Стана открыла глаза: мужчина в белом халате подошел к операционному столу и стягивал шлем, глядя на подопытного, губы которого кривила то ли усмешка, то ли гримаса боли.
– Да, – сухо бросил Блэк и вошел в кадр.
На нем были хирургические перчатки, в руке он держал скальпель. Стана закусила губу, чтобы не закричать. Блэк провел скальпелем по груди прикованного человека, но крови из разреза не потекло – только какая-то странная черная жидкость, переливающаяся на свету всеми цветами радуги.
– Как вы можете видеть, организм объекта отторгает введенные седативные препараты и стремится избавиться от них при любой возможности.
Рана начала срастаться на глазах, напоследок выплеснулась тонкая струйка крови. Блэк стер ее пальцами – под красными разводами была ровная, нетронутая кожа. Мужчина, снявший шлем радостно заржал.

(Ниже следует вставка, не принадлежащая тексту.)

/-- **LEMMA′(N,3) (v7's `stub_lemmaPrime_three`) DERIVED from `stub_SpGenerates_three`** by the landed factorisation step
`SmallImageLemmaPrimeReduction.lemmaPrime_of_closure_S` (p640975: Mathlib `Gamma0Map`, Bézout sections, `χ(u) := ψ(sect u)`).
No sorry of its own. -/
theorem lemmaPrimeThree_of_stubs : ∀ (p : ℕ) [Fact p.Prime], p = 3 → ∀ (N : ℕ) [NeZero N], ¬ p ∣ N →
    ∀ ψ : Gamma0 N →* Multiplicative (ZMod p),
      (∀ γ : Gamma0 N, (∃ k : ℕ, ((γ : SL(2, ℤ)) 1 1 : ℤ) = (p : ℤ) ^ k ∨ ((γ : SL(2, ℤ)) 1 1 : ℤ) = -((p : ℤ) ^ k)) →
        ψ γ = 1) →
      ∃ χ : (ZMod N)ˣ →* Multiplicative (ZMod p),
        (∀ u : (ZMod N)ˣ, (u : ZMod N) = (p : ZMod N) → χ u = 1) ∧
        ∀ (γ : Gamma0 N) (u : (ZMod N)ˣ), (u : ZMod N) = (((γ : SL(2, ℤ)) 1 1 : ℤ) : ZMod N) → ψ γ = χ u := by
  intro p _ hp N _ hN
  exact Summit.BirchSwinnertonDyer.BirchSwinnertonDyer.Theorems.SmallImageLemmaPrimeReduction.lemmaPrime_of_closure_S
    (stub_SpGenerates_three p hp N hN)

/-- **v6's `stub_muOneSign_ns_three` (one unit plus symbol `[u/3^{n+1}]⁺_f`) DERIVED from LEMMA′(N_E,3) (`lemmaPrimeThree_of_stubs`)** by the landed
Module 2 (`SmallImageHeckePrimeMu.exists_unit_norm_ratPlusSymbol_eq_one_of_lemmaPrime_of_isNewformOf`: period homology, Manin,
Hecke at `r = 0` and `r = 3/D`; `3 ∤ N_E` from good reduction at `3`). No sorry of its own. -/
theorem muOneSignThree_of_stubs : ∀ (W : WeierstrassCurve ℚ) [W.IsElliptic] [W.IsGloballyMinimal],
    ClassX7 W 3 → ¬ W.HasCM → W.frobeniusTrace 3 = 0 → ¬ Surj W 3 →
    ∀ [NeZero (W.conductorNorm ℤ)] (f : CuspForm (Gamma0 (W.conductorNorm ℤ)) 2),
    IsNewformOf W f → ∃ (n : ℕ) (u : (ZMod (3 ^ (n + 1)))ˣ),
      ‖((ratPlusSymbol f (((u : ZMod (3 ^ (n + 1))).val : ℚ) / (3 : ℚ) ^ (n + 1)) : ℚ) : ℚ_[3])‖ = 1 := by
  intro W _ _ hX _ hap _ _ f hf
  have hgood : W.HasGoodReductionAtPrime 3 := hX.1.1
  have h3N : ¬ 3 ∣ W.conductorNorm ℤ := not_dvd_level_of_isNewformOf hf hgood
  exact Summit.BirchSwinnertonDyer.BirchSwinnertonDyer.Theorems.SmallImageHeckePrimeMu.exists_unit_norm_ratPlusSymbol_eq_one_of_lemmaPrime_of_isNewformOf
    f (by decide) hf hgood hap (lemmaPrimeThree_of_stubs 3 rfl (W.conductorNorm ℤ) h3N)

/-- stub (v6; the one-sign analytic μ-rider AT p ≥ 5, VERBATIM k3-c4x's `hμan₀` restricted to `5 ≤ p`): for the conductor-level
newform of `E`, SOME signed Pollack function has unit content (OPEN class-wide = OS₀(N,p) of EG-REDUCTION-g8 §5; per pair ONE unit
ω⁰ orbit sum Σ_η [ηγ^s/p^{n+1}]⁺ via `SmallImageOrbitSumMu.exists_sign_hasUnitContent_of_norm_coeff_eq_one`). -/
theorem stub_muOneSign_ns_ge5 : ∀ (W : WeierstrassCurve ℚ) [W.IsElliptic] [W.IsGloballyMinimal] (p : ℕ) [Fact p.Prime],
    5 ≤ p → ClassX7 W p → ¬ W.HasCM → W.frobeniusTrace p = 0 → ¬ Surj W p →
    ∀ [NeZero (W.conductorNorm ℤ)] (f : CuspForm (Gamma0 (W.conductorNorm ℤ)) 2),
    IsNewformOf W f → ∃ (ε₀ : ℤˣ) (L₀ : IwasawaAlgebra p),
      IsSignedPAdicLFunction f p ε₀ L₀ ∧ HasUnitContent L₀ := by
  sorry

/-- **The v5 rider `stub_muOneSign_ns` DERIVED from the two v6 stubs** (case split `p = 3` / `5 ≤ p` for an odd prime; at
`p = 3` the unit plus symbol gives a signed function with unit content by the landed
`SmallImageOrbitSumMuThree.exists_sign_hasUnitContent_three_of_norm_ratPlusSymbol_eq_one`, existence of `L_p^ε` being the tree THEOREM
`pollack_exists_plusMinusPAdicLFunction_holds`). No sorry of its own. -/
theorem muOneSign_of_stubs : ∀ (W : WeierstrassCurve ℚ) [W.IsElliptic] [W.IsGloballyMinimal] (p : ℕ) [Fact p.Prime],
    p ≠ 2 → ClassX7 W p → ¬ W.HasCM → W.frobeniusTrace p = 0 → ¬ Surj W p →
    ∀ [NeZero (W.conductorNorm ℤ)] (f : CuspForm (Gamma0 (W.conductorNorm ℤ)) 2),
    IsNewformOf W f → ∃ (ε₀ : ℤˣ) (L₀ : IwasawaAlgebra p),
      IsSignedPAdicLFunction f p ε₀ L₀ ∧ HasUnitContent L₀ := by
  intro W _ _ p _ hp2 hX hCM hap hs _ f hf
  have hpP : p.Prime := Fact.out
  by_cases h3 : p = 3
  · subst h3
    obtain ⟨n, u, hunit⟩ := muOneSignThree_of_stubs W hX hCM hap hs f hf
    exact Summit.BirchSwinnertonDyer.BirchSwinnertonDyer.Theorems.SmallImageOrbitSumMuThree.exists_sign_hasUnitContent_three_of_norm_ratPlusSymbol_eq_one
      f hf hX.1.1 hap u hunit
  · have h5 : 5 ≤ p := by
      rcases hpP.eq_two_or_odd' with h | h
      · exact absurd h hp2
      · have h2 := hpP.two_le
        by_contra hlt
        interval_cases p <;> simp_all (config := {decide := true})
    exact stub_muOneSign_ns_ge5 W p h5 hX hCM hap hs f hf

/-- stub (HELD, cite-only — PUBLISHED named facts / one reviewed construction fact, none with `_holds`): Kobayashi
Thm 4.1, Thm 1.2, the period unit at `p ≥ 5` and at `p = 3`, the Coleman–Kato ζ construction fact (Thm 6.2/6.3/7.3),
modularity with parametrisation, BCS 2025 Prop 4.2.2. -/
theorem stub_publishedInputs_ns :
    Literature.NumberTheory.EllipticCurves.Kobayashi2003.thm41_signedCharIdeal_divisibility ∧
    Literature.NumberTheory.EllipticCurves.Kobayashi2003.thm12_signedSelmerDual_finite_torsion ∧
    Literature.NumberTheory.EllipticCurves.realPeriodRat_eq_unit_mul_plusPeriod ∧
    Literature.NumberTheory.EllipticCurves.realPeriodRat_eq_unit_mul_plusPeriod_three ∧
    Literature.NumberTheory.EllipticCurves.Kobayashi2003.thm62_63_73_signedColemanKato_zeta ∧
    Literature.NumberTheory.EllipticCurves.ModularForms.nonempty_modularParametrizationData ∧
    Literature.NumberTheory.EllipticCurves.BurungaleCastellaSkinner2025.prop422_greenbergAnyRoot_hasUnitContent_minus := by
  sorry

/-- stub (PRE, cite-only — PREPRINT binders, arXiv:2409.01350v2): BSTW Thm 6.17 common Katz frame (GSF) and the
signed two-variable package (P1)–(P3). -/
theorem stub_preprintInputs_ns :
    Literature.NumberTheory.EllipticCurves.BurungaleSkinnerTianWan2024.thm617_exists_commonKatzFrame_isGreenbergLFunctionAnyRoot₂_supersingular_PRE ∧
    Literature.NumberTheory.EllipticCurves.BurungaleSkinnerTianWan2024.props118_27_519_exists_signedTwoVariablePackage_supersingular_PRE := by
  sorry

/-- stub (residual at `p = 3`): the Eisenstein half on the crux's `p = 3` rows (the two-variable PRE binders carry
`5 ≤ p`). -/
theorem stub_threeLower_ns : ∀ (W : WeierstrassCurve ℚ) [W.IsElliptic] [W.IsGloballyMinimal] (p : ℕ) [Fact p.Prime],
    p = 3 → ClassX7 W p → ¬ W.HasCM → W.frobeniusTrace p = 0 → ¬ Surj W p →
    ∃ ε : ℤˣ, Summit.BirchSwinnertonDyer.Rank1Residual.Supersingular.KobayashiLowerDivisibility W p ε := by
  sorry

/-- composition = THE SKELETON: the crux BY NAME from the seven stubs, by the landed
`SmallImageAcnsCrux.kobayashiMainConjectureSmallImage_of_acns` (5 ≤ p: T3 + one-sign μ + held inputs ⇒ lower
at the rider's sign, saturation at every sign from the same rider; p = 3: the residual Eisenstein half +
saturation), the rider supplied by `muOneSign_of_stubs` (v6). No sorry of its own. -/
theorem KobayashiMainConjectureSmallImage_of :
    Summit.BirchSwinnertonDyer.BirchSwinnertonDyer.Theses.SignedLowerHalves.KobayashiMainConjectureSmallImage := by
  obtain ⟨h41, h12, h5, h3, hCK, hmodP, h422⟩ := stub_publishedInputs_ns
  obtain ⟨hGF, hpkg⟩ := stub_preprintInputs_ns
  exact Summit.BirchSwinnertonDyer.BirchSwinnertonDyer.Theorems.SmallImageAcnsCrux.kobayashiMainConjectureSmallImage_of_acns
    hCK h12 h41 h5 h3 hmodP h422 hpkg hGF canonical_ns_of_stubs muOneSign_of_stubs stub_threeLower_ns

/-! ### Axiom audit (gen 10): which derived theorems of v8 are now sorry-free -/
#print axioms stub_SpGenerates_three
#print axioms lemmaPrimeThree_of_stubs
#print axioms muOneSignThree_of_stubs
#print axioms muOneSign_of_stubs
#print axioms KobayashiMainConjectureSmallImage_of

end Summit.BirchSwinnertonDyer.BirchSwinnertonDyer.Cruxes.KobayashiMainConjectureSmallImage.BirthAcnsV8CheckG10

end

– А так? – спросил он, нажимая на какую-то кнопку.
И развернулся лицом к камере.
Стана почувствовала, как задрожали руки, а из глаз потекли слезы. Она знала это лицо. Она знала эти невозможно синие глаза. Она знала эти губы, только обычно они не презрительно кривились, как сейчас, а улыбались – весело и нежно.

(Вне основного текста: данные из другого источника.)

/-- **B5b for `E[p^∞]`, layer form (the classical Selmer condition at a good `v ∤ p`).** `W/K` elliptic with good reduction at `v ∤ p`,
`v` not split completely in `K_∞` (`F ∉ D_∞`); `y ∈ H¹(K_m, E[p^∞])`, `σ ∈ Γ_K`. If `conj_σ (h_m y) ∈ H¹(K_∞, E[p^∞])` is UNRAMIFIED at the chosen
place above `v` (its restriction to `Gal(K̄/K_∞) ⊓ r(I_𝔐)` vanishes), then `conj_σ y` satisfies the classical local condition at `v` over the LAYER
`K_m` (`WeierstrassCurve.localKerOver`: dies in `H¹(Gal(K̄_v/K_m·K_v), E(K̄_v))`). Chain: unramified ⟹ zero on `Gal(K̄/K_∞) ⊓ D_v`
(`resOfLe_kerSubgroup_inf_decomp_eq_zero_of_unramified`) ⟹ local condition over `K_∞` (`Kobayashi2003.mem_localKerOver_of_resOfLe_inf_eq_zero`)
⟹ `loc (conj_σ y) ∈ 𝒦_{v,m}[p^∞]` (`localResOver_conjH1_mem_localTowerKer`; layer classes are `p`-power torsion) `= 0` (Greenberg's Lemma 3.3,
`Greenberg1999.localTowerKerPrimary_eq_bot_of_hasGoodReductionAt`). [cite: GreenbergLNM1716, §2 (p. 70) and §3 Lemma 3.3 (p. 86)] -/
theorem conjH1_mem_localKerOver_layer_of_unramified (W : WeierstrassCurve K) [W.IsElliptic] (hpv : (p : 𝓞 K) ∉ v.asIdeal)
    (hgood : W.HasGoodReductionAt v) (h𝔐 : 𝔐 ∈ v.localPrimesAbove) (hF : IsArithFrobAt (v.adicCompletionIntegers K) F 𝔐)
    (hFD : F ∉ localSubgroup κ.kerSubgroup (v.adicCompletion K)) {m : ℕ} (y : W.subgroupH1 p (κ.layerSubgroup m))
    (σ : absoluteGaloisGroup K)
    (hunr : resOfLe (W.geomPrimaryTorsion p) (inf_le_left : κ.kerSubgroup ⊓
        (𝔐.inertia (absoluteGaloisGroup (v.adicCompletion K))).map (resGal (K := K) (v.adicCompletion K)).toMonoidHom ≤ κ.kerSubgroup)
        (W.conjH1 p κ.kerSubgroup σ (W.layerToInfty κ m y)) = 0) :
    W.conjH1 p (κ.layerSubgroup m) σ y ∈ W.localKerOver p (κ.layerSubgroup m) (v.adicCompletion K) := by
  haveI := continuousSMul_geomPrimaryTorsion (p := p) W
  -- over `K_∞`: zero on `Gal(K̄/K_∞) ⊓ D_v`, hence the local condition there
  have h0 := resOfLe_kerSubgroup_inf_decomp_eq_zero_of_unramified v κ hpv h𝔐 hF hFD (W.geomPrimaryTorsion p)
    (exists_pow_smul_eq_zero_geomPrimaryTorsion (p := p) W) _ hunr
  have hinf : W.conjH1 p κ.kerSubgroup σ (W.layerToInfty κ m y) ∈ W.localKerOver p κ.kerSubgroup (v.adicCompletion K) :=
    Kobayashi2003.mem_localKerOver_of_resOfLe_inf_eq_zero W p (Kobayashi2003.resGalOfEmb_mem_decomp v) h0
  -- descent to the layer: `loc (conj_σ y) ∈ 𝒦_{v,m}[p^∞] = 0`
  have htow := W.localResOver_conjH1_mem_localTowerKer κ (v.adicCompletion K) _ σ hinf
  obtain ⟨k, hk⟩ : ∃ k : ℕ, p ^ k • W.conjH1 p (κ.layerSubgroup m) σ y = 0 := by
    haveI : CompactSpace (κ.layerSubgroup m) := isCompact_iff_compactSpace.mp
      ((κ.layerSubgroup m).isClosed_of_isOpen (κ.isOpen_layerSubgroup m)).isCompact
    obtain ⟨ψ, hψ⟩ := oneCocycleClass_surjective _ (W.conjH1 p (κ.layerSubgroup m) σ y)
    obtain ⟨k, hk⟩ := IwasawaDual.exists_pow_smul_oneCocycleClass_eq_zero (p := p) ψ
      fun τ ↦ exists_pow_smul_eq_zero_geomPrimaryTorsion (p := p) W (ψ.1 τ)
    exact ⟨k, by rw [← hψ]; exact hk⟩
  have hprimary : W.localResOver p (κ.layerSubgroup m) (v.adicCompletion K) (W.conjH1 p (κ.layerSubgroup m) σ y) ∈
      W.localTowerKerPrimary κ (v.adicCompletion K) m :=
    (W.mem_localTowerKerPrimary_iff κ (v.adicCompletion K) m _).2 ⟨htow, k, by rw [← map_nsmul, hk, map_zero]⟩
  rw [Greenberg1999.localTowerKerPrimary_eq_bot_of_hasGoodReductionAt W κ hpv hgood m, AddSubgroup.mem_bot] at hprimary
  rw [WeierstrassCurve.mem_localKerOver_iff]
  exact hprimary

Она закрыла глаза, сползая по стулу. Она не дышала – не могла дышать. Она больше не плакала – слезы кончились. Ей хотелось умереть, ей хотелось проснуться, потому что это просто не могло быть правдой.
Потому что Джейк – ее Джейк – не мог быть таким.
– Нет, ну какой же живучий, – насмешливо произнес Джейк в кадре. – О, очнулся, надо же.
Стана бросила взгляд на экран: Блэк небрежно выдергивал иглы, разрывая кожу. Из ранок сочилась все та же черная жидкость. Джейк стоял в изголовье и глумливо улыбался, глядя в лицо подопытного, который часто и поверхностно дышал.
– Су-ка… – по слогам прошелестел на грани слышимости механический голос.
– Блэк, оно разговаривает!
Она была почти счастлива, что ее друг пропал, потому что она не смогла бы находиться рядом с ним после этого видео. Она почти жалела, что он пропал, потому что ей хотелось убить его своими руками.
– Отойди.
Строгий приказ ректора заставил Джейка отшагнуть в сторону. Камера задвигалась, приближаясь к лицу «объекта». Правильные черты, впалые щеки, изящно очерченные потрескавшиеся губы.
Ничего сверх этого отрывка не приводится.